*Requirement*.
Examine every line of the listing below. Count those containing "hmeas" and state only the result.

*Data for processing*.
************

import Summits.CriticalPhenomena.PercolationContinuityZ3.Theorems.PercNearOneGluingNoHeavyLowerTailAttachedChampionLevelOneTools
import Summits.CriticalPhenomena.PercolationContinuityZ3.Theorems.PercNearOneGluingNoHeavyLowerTailGuardedLonelyRelay
import HarnessLib

/-!
# `NoHeavyLowerTail` (stmt-CriticalPhenomena-4575) — the attached-champion inequality at level `|A| − 2`: the chain

Lead of the crux, 2026-08-18.  `μ = prodBernoulli w` on `Fin n`, relays `A` (`k = |A| ≥ 3`), observer `o`, level
`j = k − 2`; `D_d = {d ↮ A∖d}`, `Q_d = {A∖d pairwise joined}` (so `D_d ∩ Q_d = {the relay partition is (A∖d | d)}`,
`h(d) := μ(D_d ∩ Q_d)`), `Sep = {A pairwise separated}`, `U = ⋃_{b ∈ A∖q} {o ↔ b}`.

At level `k − 2` the event `{1 ≤ N ≤ k−2} ∖ {|π(q)| ≤ k−2}` is covered by `⋃_{d ≠ q} ({o↔d} ∩ D_d ∩ Q_d)` and
`U ∩ D_q ∩ Q_q ⊆ {|π(q)| ≤ k−2} ∩ {o ↔ A} ∖ {1 ≤ N ≤ k−2}`, so the attached-champion inequality (registered stub
`stub_attachedChampion`) at level `k − 2` follows from the chain proved here (`chain_of_pairSep_pos`):

  `Σ_{d ≠ q} μ({o↔d} ∩ D_d ∩ Q_d) ≤ μ(U ∩ D_q ∩ Q_q) + δ`   whenever `h(d) ≤ h(q) + δ` for all `d` and `μ(Sep) > 0`,

by: KN Lemma 1(ii) (`GuardedLonelyRelay.negCorr`) and Lemma 1(i) (`GuardedLonelyRelay.termSep`) for each `d`;
disjointness of `{o ↔ d} ∩ Sep`; the set-BHK steps `AttachedChampionLevelOne.sep_touch_negCorr` (negative correlation of
`U` and pairwise separation of `A∖q` given `D_q`) and `AttachedChampionLevelOne.setCluster_upper_upper` (positive
correlation of `U` and `Q_q` given `D_q`).  The sequel file removes `μ(Sep) > 0` and identifies the events.
-/

noncomputable section

namespace Summit.CriticalPhenomena.PercolationContinuityZ3.Theorems

open MeasureTheory Set Filter Literature.Probability.LatticeModels Literature.Probability.Percolation
open scoped Classical BigOperators Topology

namespace AttachedChampionCardSubTwo

variable {n : ℕ}

/-- **Positive correlation of `{o ↔ A∖q}` and `{A∖q pairwise joined}` given `{q ↮ A∖q}`** (set-BHK, two
increasing events of the cluster `C_{A∖q}`):
`μ(D_q ∩ U) · μ(D_q ∩ Q_q) ≤ μ(D_q) · μ(D_q ∩ (U ∩ Q_q))`.
[cite: VandenbergHaggstromKahn2005, Thm. 1.3 with Remark 1 (p. 5)] -/
theorem touch_connAll_posCorr (w : Sym2 (Fin n) → unitInterval) (S : Finset (Fin n)) (q o : Fin n) :
    (prodBernoulli w).real ({ω : BondConfig (Fin n) | ∀ t ∈ S, ω ∉ openConn q t} ∩ ⋃ b ∈ S, openConn o b) *
      (prodBernoulli w).real ({ω : BondConfig (Fin n) | ∀ t ∈ S, ω ∉ openConn q t} ∩
        {ω | ∀ t ∈ S, ∀ t' ∈ S, ω ∈ openConn t t'}) ≤
    (prodBernoulli w).real {ω : BondConfig (Fin n) | ∀ t ∈ S, ω ∉ openConn q t} *
      (prodBernoulli w).real ({ω : BondConfig (Fin n) | ∀ t ∈ S, ω ∉ openConn q t} ∩
        ((⋃ b ∈ S, openConn o b) ∩ {ω | ∀ t ∈ S, ∀ t' ∈ S, ω ∈ openConn t t'})) := by
  set μ := prodBernoulli w with hμ
  set D : Set (BondConfig (Fin n)) := {ω | ∀ t ∈ S, ω ∉ openConn q t} with hD
  have hDeq : {ω : BondConfig (Fin n) | ∀ s ∈ (↑S : Set (Fin n)), ∀ t ∈ ({q} : Set (Fin n)),
      ¬ (openGraph ω).Reachable s t} = D := by
    ext ω
    simp only [Set.mem_setOf_eq, Finset.mem_coe, Set.mem_singleton_iff, forall_eq, hD]
    refine forall₂_congr fun t ht => ?_
    change ¬ (openGraph ω).Reachable t q ↔ ¬ (openGraph ω).Reachable q t
    rw [SimpleGraph.reachable_comm]
  set U : Set (BondConfig (Fin n)) := ⋃ b ∈ S, openConn o b with hU
  set Q : Set (BondConfig (Fin n)) := {ω | ∀ t ∈ S, ∀ t' ∈ S, ω ∈ openConn t t'} with hQ
  have hUeq : {ω : BondConfig (Fin n) | o ∈ (↑S : Set (Fin n)) ∨
      ∃ e ∈ ⋃ s ∈ (↑S : Set (Fin n)), openEdgeCluster ω s, o ∈ e} = U := by
    rw [TwoSetConditionalAssociation.setOf_mem_or_exists_mem_biUnion_openEdgeCluster]
    rw [hU]
    ext ω
    simp only [Set.mem_iUnion, Finset.mem_coe, exists_prop]
    refine exists_congr fun b => and_congr_right fun _ => ?_
    rw [KNPreFKG.openConn_symm]
  have hQeq : {ω : BondConfig (Fin n) | ∀ t ∈ (↑S : Set (Fin n)), ∀ t' ∈ (↑S : Set (Fin n)),
      (SimpleGraph.fromEdgeSet (⋃ x ∈ (↑S : Set (Fin n)), openEdgeCluster ω x)).Reachable t t'} = Q := by
    ext ω
    have h := GuardedLonelyRelay.connAllFn_biUnion_openEdgeCluster (↑S : Set (Fin n)) ω
    simp only [Set.mem_setOf_eq, hQ, Finset.mem_coe]
    by_cases hq : ∀ t ∈ (↑S : Set (Fin n)), ∀ t' ∈ (↑S : Set (Fin n)),
        (SimpleGraph.fromEdgeSet (⋃ s ∈ (↑S : Set (Fin n)), openEdgeCluster ω s)).Reachable t t'
    · rw [if_pos hq] at h
      have hmem : ω ∈ {ω' : BondConfig (Fin n) | ∀ t ∈ (↑S : Set (Fin n)), ∀ t' ∈ (↑S : Set (Fin n)),
          ω' ∈ openConn t t'} := by
        by_contra hnot
        rw [Set.indicator_of_notMem hnot] at h
        exact one_ne_zero h
      simp only [Set.mem_setOf_eq, Finset.mem_coe] at hmem
      exact ⟨fun _ => hmem, fun _ => hq⟩
    · rw [if_neg hq] at h
      have hnot : ω ∉ {ω' : BondConfig (Fin n) | ∀ t ∈ (↑S : Set (Fin n)), ∀ t' ∈ (↑S : Set (Fin n)),
          ω' ∈ openConn t t'} := by
        intro hmem
        rw [Set.indicator_of_mem hmem, Pi.one_apply] at h
        exact zero_ne_one h
      simp only [Set.mem_setOf_eq, Finset.mem_coe] at hnot
      exact ⟨fun h' => absurd h' hq, fun h' => absurd h' hnot⟩
  have key := AttachedChampionLevelOne.setCluster_upper_upper w (↑S : Set (Fin n)) ({q} : Set (Fin n))
    (fun C => o ∈ (↑S : Set (Fin n)) ∨ ∃ e ∈ C, o ∈ e)
    (fun C => ∀ t ∈ (↑S : Set (Fin n)), ∀ t' ∈ (↑S : Set (Fin n)), (SimpleGraph.fromEdgeSet C).Reachable t t')
    (AttachedChampionLevelOne.touch_mono _ o)
    (fun C C' hCC' h t ht t' ht' => (h t ht t' ht').mono (SimpleGraph.fromEdgeSet_mono hCC'))
  rw [hDeq] at key
  change μ.real (D ∩ {ω | o ∈ (↑S : Set (Fin n)) ∨ ∃ e ∈ ⋃ s ∈ (↑S : Set (Fin n)), openEdgeCluster ω s, o ∈ e}) *
      μ.real (D ∩ {ω | ∀ t ∈ (↑S : Set (Fin n)), ∀ t' ∈ (↑S : Set (Fin n)),
        (SimpleGraph.fromEdgeSet (⋃ x ∈ (↑S : Set (Fin n)), openEdgeCluster ω x)).Reachable t t'}) ≤
    μ.real D * μ.real (D ∩ ({ω | o ∈ (↑S : Set (Fin n)) ∨
        ∃ e ∈ ⋃ s ∈ (↑S : Set (Fin n)), openEdgeCluster ω s, o ∈ e} ∩
      {ω | ∀ t ∈ (↑S : Set (Fin n)), ∀ t' ∈ (↑S : Set (Fin n)),
        (SimpleGraph.fromEdgeSet (⋃ x ∈ (↑S : Set (Fin n)), openEdgeCluster ω x)).Reachable t t'})) at key
  rw [hUeq, hQeq] at key
  exact key

/-- **The level-`|A|−2` chain with a non-null separation event (deficiency form).**  With
`D_d = {d ↮ A∖d}`, `Q_d = {A∖d pairwise joined}`, `h(d) = μ(D_d ∩ Q_d)`, `Sep = {A pairwise separated}`,
`U = ⋃_{b ∈ A∖q} {o ↔ b}`: if `h(d) ≤ h(q) + δ` for all `d ∈ A` and `μ(Sep) > 0`, then
`Σ_{d ∈ A∖q} μ({o↔d} ∩ D_d ∩ Q_d) ≤ μ(D_q ∩ (U ∩ Q_q)) + δ`.
[cite: KozmaNitzan2024, Lemmas 1–2 (pp. 5–6); VandenbergHaggstromKahn2005, Thms. 1.3, 1.5] -/
theorem chain_of_pairSep_pos (w : Sym2 (Fin n) → unitInterval) (A : Finset (Fin n)) (o q : Fin n) (δ : ℝ)
    (hδ : 0 ≤ δ) (hq : q ∈ A)
    (hcmp : ∀ d ∈ A,
      (prodBernoulli w).real ({ω : BondConfig (Fin n) | ∀ t ∈ A.erase d, ω ∉ openConn d t} ∩
          {ω | ∀ t ∈ (↑(A.erase d) : Set (Fin n)), ∀ t' ∈ (↑(A.erase d) : Set (Fin n)), ω ∈ openConn t t'}) ≤
        (prodBernoulli w).real ({ω : BondConfig (Fin n) | ∀ t ∈ A.erase q, ω ∉ openConn q t} ∩
          {ω | ∀ t ∈ (↑(A.erase q) : Set (Fin n)), ∀ t' ∈ (↑(A.erase q) : Set (Fin n)), ω ∈ openConn t t'}) + δ)
    (hM : 0 < (prodBernoulli w).real
      {ω : Set (Sym2 (Fin n)) | ∀ x ∈ A, ∀ y ∈ A, x ≠ y → ω ∉ openConn x y}) :
    ∑ d ∈ A.erase q, (prodBernoulli w).real
        (openConn o d ∩ {ω : BondConfig (Fin n) | ∀ t ∈ A.erase d, ω ∉ openConn d t} ∩
          {ω | ∀ t ∈ (↑(A.erase d) : Set (Fin n)), ∀ t' ∈ (↑(A.erase d) : Set (Fin n)), ω ∈ openConn t t'}) ≤
      (prodBernoulli w).real ({ω : BondConfig (Fin n) | ∀ t ∈ A.erase q, ω ∉ openConn q t} ∩
        ((⋃ b ∈ A.erase q, openConn o b) ∩ {ω | ∀ t ∈ (↑(A.erase q) : Set (Fin n)), ∀ t' ∈ (↑(A.erase q) : Set (Fin n)), ω ∈ openConn t t'})) + δ := by
  set μ := prodBernoulli w with hμ
  set Sep : Set (BondConfig (Fin n)) := {ω | ∀ x ∈ A, ∀ y ∈ A, x ≠ y → ω ∉ openConn x y} with hSep
  set D : Fin n → Set (BondConfig (Fin n)) := fun d => {ω | ∀ t ∈ A.erase d, ω ∉ openConn d t} with hD
  set Qc : Fin n → Set (BondConfig (Fin n)) :=
    fun d => {ω | ∀ t ∈ (↑(A.erase d) : Set (Fin n)), ∀ t' ∈ (↑(A.erase d) : Set (Fin n)), ω ∈ openConn t t'} with hQc
  set U : Set (BondConfig (Fin n)) := ⋃ b ∈ A.erase q, openConn o b with hU
  have hmeas : ∀ s : Set (BondConfig (Fin n)), MeasurableSet s := fun _ => MeasurableSet.of_discrete
  have hnn : ∀ s : Set (BondConfig (Fin n)), 0 ≤ μ.real s := fun _ => measureReal_nonneg
  -- (1) per relay `d ≠ q`: `T_d · μ(Sep) ≤ h(d) · μ({o↔d} ∩ Sep)`
  have h1 : ∀ d ∈ A.erase q,
      μ.real (openConn o d ∩ D d ∩ Qc d) * μ.real Sep ≤ μ.real (D d ∩ Qc d) * μ.real (openConn o d ∩ Sep) := by
    intro d hd
    have hdA : d ∈ A := Finset.mem_of_mem_erase hd
    -- KN Lemma 1(ii): `μ(D_d) μ({o↔d} ∩ D_d ∩ Q_d) ≤ μ({o↔d} ∩ D_d) μ(D_d ∩ Q_d)`
    have hneg : μ.real (D d) * μ.real (openConn o d ∩ D d ∩ Qc d) ≤
        μ.real (openConn o d ∩ D d) * μ.real (D d ∩ Qc d) := by
      exact GuardedLonelyRelay.negCorr w A o d (Qc d) _
        (GuardedLonelyRelay.connAllFn_monotone (↑(A.erase d) : Set (Fin n)))
        (GuardedLonelyRelay.connAllFn_biUnion_openEdgeCluster _)
    -- KN Lemma 1(i): `μ({o↔d} ∩ D_d) μ(Sep) ≤ μ(D_d) μ({o↔d} ∩ Sep)`
    have hts : μ.real (openConn o d ∩ D d) * μ.real Sep ≤ μ.real (D d) * μ.real (openConn o d ∩ Sep) :=
      GuardedLonelyRelay.termSep w A o hdA
    by_cases hDz : μ.real (D d) = 0
    · have hT : μ.real (openConn o d ∩ D d ∩ Qc d) = 0 :=
        le_antisymm (hDz ▸ measureReal_mono (fun ω hω => hω.1.2) (measure_ne_top μ _)) (hnn _)
      rw [hT, zero_mul]
      exact mul_nonneg (hnn _) (hnn _)
    · have hDpos : 0 < μ.real (D d) := lt_of_le_of_ne (hnn _) (Ne.symm hDz)
      have key : μ.real (D d) * (μ.real (openConn o d ∩ D d ∩ Qc d) * μ.real Sep) ≤
          μ.real (D d) * (μ.real (D d ∩ Qc d) * μ.real (openConn o d ∩ Sep)) := by
        calc μ.real (D d) * (μ.real (openConn o d ∩ D d ∩ Qc d) * μ.real Sep)
            = (μ.real (D d) * μ.real (openConn o d ∩ D d ∩ Qc d)) * μ.real Sep := by ring
          _ ≤ (μ.real (openConn o d ∩ D d) * μ.real (D d ∩ Qc d)) * μ.real Sep :=
              mul_le_mul_of_nonneg_right hneg (hnn _)
          _ = μ.real (D d ∩ Qc d) * (μ.real (openConn o d ∩ D d) * μ.real Sep) := by ring
          _ ≤ μ.real (D d ∩ Qc d) * (μ.real (D d) * μ.real (openConn o d ∩ Sep)) :=
              mul_le_mul_of_nonneg_left hts (hnn _)
          _ = μ.real (D d) * (μ.real (D d ∩ Qc d) * μ.real (openConn o d ∩ Sep)) := by ring
      exact le_of_mul_le_mul_left key hDpos
  -- (2) sum over `d ≠ q`, use the deficient champion and disjointness of `{o↔d} ∩ Sep`
  have hU_sum : ∑ d ∈ A.erase q, μ.real (openConn o d ∩ Sep) = μ.real (U ∩ Sep) := by
    rw [hU, Set.iUnion₂_inter]
    exact (measureReal_biUnion_finset
      (singleFinger_pairwiseDisjoint_conn_inter_pairSep A (A.erase q) o (Finset.erase_subset q A))
      (fun b _ => hmeas _)).symm
  have h2 : (∑ d ∈ A.erase q, μ.real (openConn o d ∩ D d ∩ Qc d)) * μ.real Sep ≤
      μ.real (D q ∩ Qc q) * μ.real (U ∩ Sep) + δ * μ.real Sep := by
    rw [Finset.sum_mul]
    calc ∑ d ∈ A.erase q, μ.real (openConn o d ∩ D d ∩ Qc d) * μ.real Sep
        ≤ ∑ d ∈ A.erase q, (μ.real (D q ∩ Qc q) + δ) * μ.real (openConn o d ∩ Sep) :=
          Finset.sum_le_sum fun d hd => (h1 d hd).trans
            (mul_le_mul_of_nonneg_right (hcmp d (Finset.mem_of_mem_erase hd)) (hnn _))
      _ = (μ.real (D q ∩ Qc q) + δ) * μ.real (U ∩ Sep) := by rw [← Finset.mul_sum, hU_sum]
      _ = μ.real (D q ∩ Qc q) * μ.real (U ∩ Sep) + δ * μ.real (U ∩ Sep) := by ring
      _ ≤ μ.real (D q ∩ Qc q) * μ.real (U ∩ Sep) + δ * μ.real Sep := by
          have : μ.real (U ∩ Sep) ≤ μ.real Sep := measureReal_mono Set.inter_subset_right (measure_ne_top μ _)
          nlinarith
  -- (3) the two set-BHK steps at `q`: `h(q) μ(U ∩ Sep) ≤ μ(D_q ∩ (U ∩ Q_q)) μ(Sep)`
  have hSepEq : D q ∩ {ω : BondConfig (Fin n) | ∀ t ∈ A.erase q, ∀ t' ∈ A.erase q, t ≠ t' → ω ∉ openConn t t'}
      = Sep := by
    rw [hD, hSep]; exact singleFinger_sep_inter_pairSep_eq A hq
  have h4 : μ.real (D q) * μ.real (U ∩ Sep) ≤ μ.real (D q ∩ U) * μ.real Sep := by
    have key := AttachedChampionLevelOne.sep_touch_negCorr w (A.erase q) q o
    have hUS : D q ∩ (U ∩ {ω : BondConfig (Fin n) | ∀ t ∈ A.erase q, ∀ t' ∈ A.erase q, t ≠ t' →
        ω ∉ openConn t t'}) = U ∩ Sep := by
      rw [← hSepEq, ← Set.inter_assoc, Set.inter_comm (D q) U, Set.inter_assoc]
    rw [hUS, hSepEq] at key
    exact key
  have h5 : μ.real (D q ∩ U) * μ.real (D q ∩ Qc q) ≤ μ.real (D q) * μ.real (D q ∩ (U ∩ Qc q)) := by
    have hQ : Qc q = {ω : BondConfig (Fin n) | ∀ t ∈ A.erase q, ∀ t' ∈ A.erase q, ω ∈ openConn t t'} := rfl
    rw [hQ]
    exact touch_connAll_posCorr w (A.erase q) q o
  have h3 : μ.real (D q ∩ Qc q) * μ.real (U ∩ Sep) ≤ μ.real (D q ∩ (U ∩ Qc q)) * μ.real Sep := by
    by_cases hDz : μ.real (D q) = 0
    · have hh : μ.real (D q ∩ Qc q) = 0 :=
        le_antisymm (hDz ▸ measureReal_mono Set.inter_subset_left (measure_ne_top μ _)) (hnn _)
      rw [hh, zero_mul]
      exact mul_nonneg (hnn _) (hnn _)
    · have hDpos : 0 < μ.real (D q) := lt_of_le_of_ne (hnn _) (Ne.symm hDz)
      have key : μ.real (D q) * (μ.real (D q ∩ Qc q) * μ.real (U ∩ Sep)) ≤
          μ.real (D q) * (μ.real (D q ∩ (U ∩ Qc q)) * μ.real Sep) := by
        calc μ.real (D q) * (μ.real (D q ∩ Qc q) * μ.real (U ∩ Sep))
            = μ.real (D q ∩ Qc q) * (μ.real (D q) * μ.real (U ∩ Sep)) := by ring
          _ ≤ μ.real (D q ∩ Qc q) * (μ.real (D q ∩ U) * μ.real Sep) :=
              mul_le_mul_of_nonneg_left h4 (hnn _)
          _ = (μ.real (D q ∩ U) * μ.real (D q ∩ Qc q)) * μ.real Sep := by ring
          _ ≤ (μ.real (D q) * μ.real (D q ∩ (U ∩ Qc q))) * μ.real Sep :=
              mul_le_mul_of_nonneg_right h5 (hnn _)
          _ = μ.real (D q) * (μ.real (D q ∩ (U ∩ Qc q)) * μ.real Sep) := by ring
      exact le_of_mul_le_mul_left key hDpos
  -- (4) divide by `μ(Sep) > 0`
  have hfin : (∑ d ∈ A.erase q, μ.real (openConn o d ∩ D d ∩ Qc d)) * μ.real Sep ≤
      (μ.real (D q ∩ (U ∩ Qc q)) + δ) * μ.real Sep := by nlinarith [h2, h3]
  exact le_of_mul_le_mul_right hfin hM

end AttachedChampionCardSubTwo

end Summit.CriticalPhenomena.PercolationContinuityZ3.Theorems

end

************

*Solved problem*.
2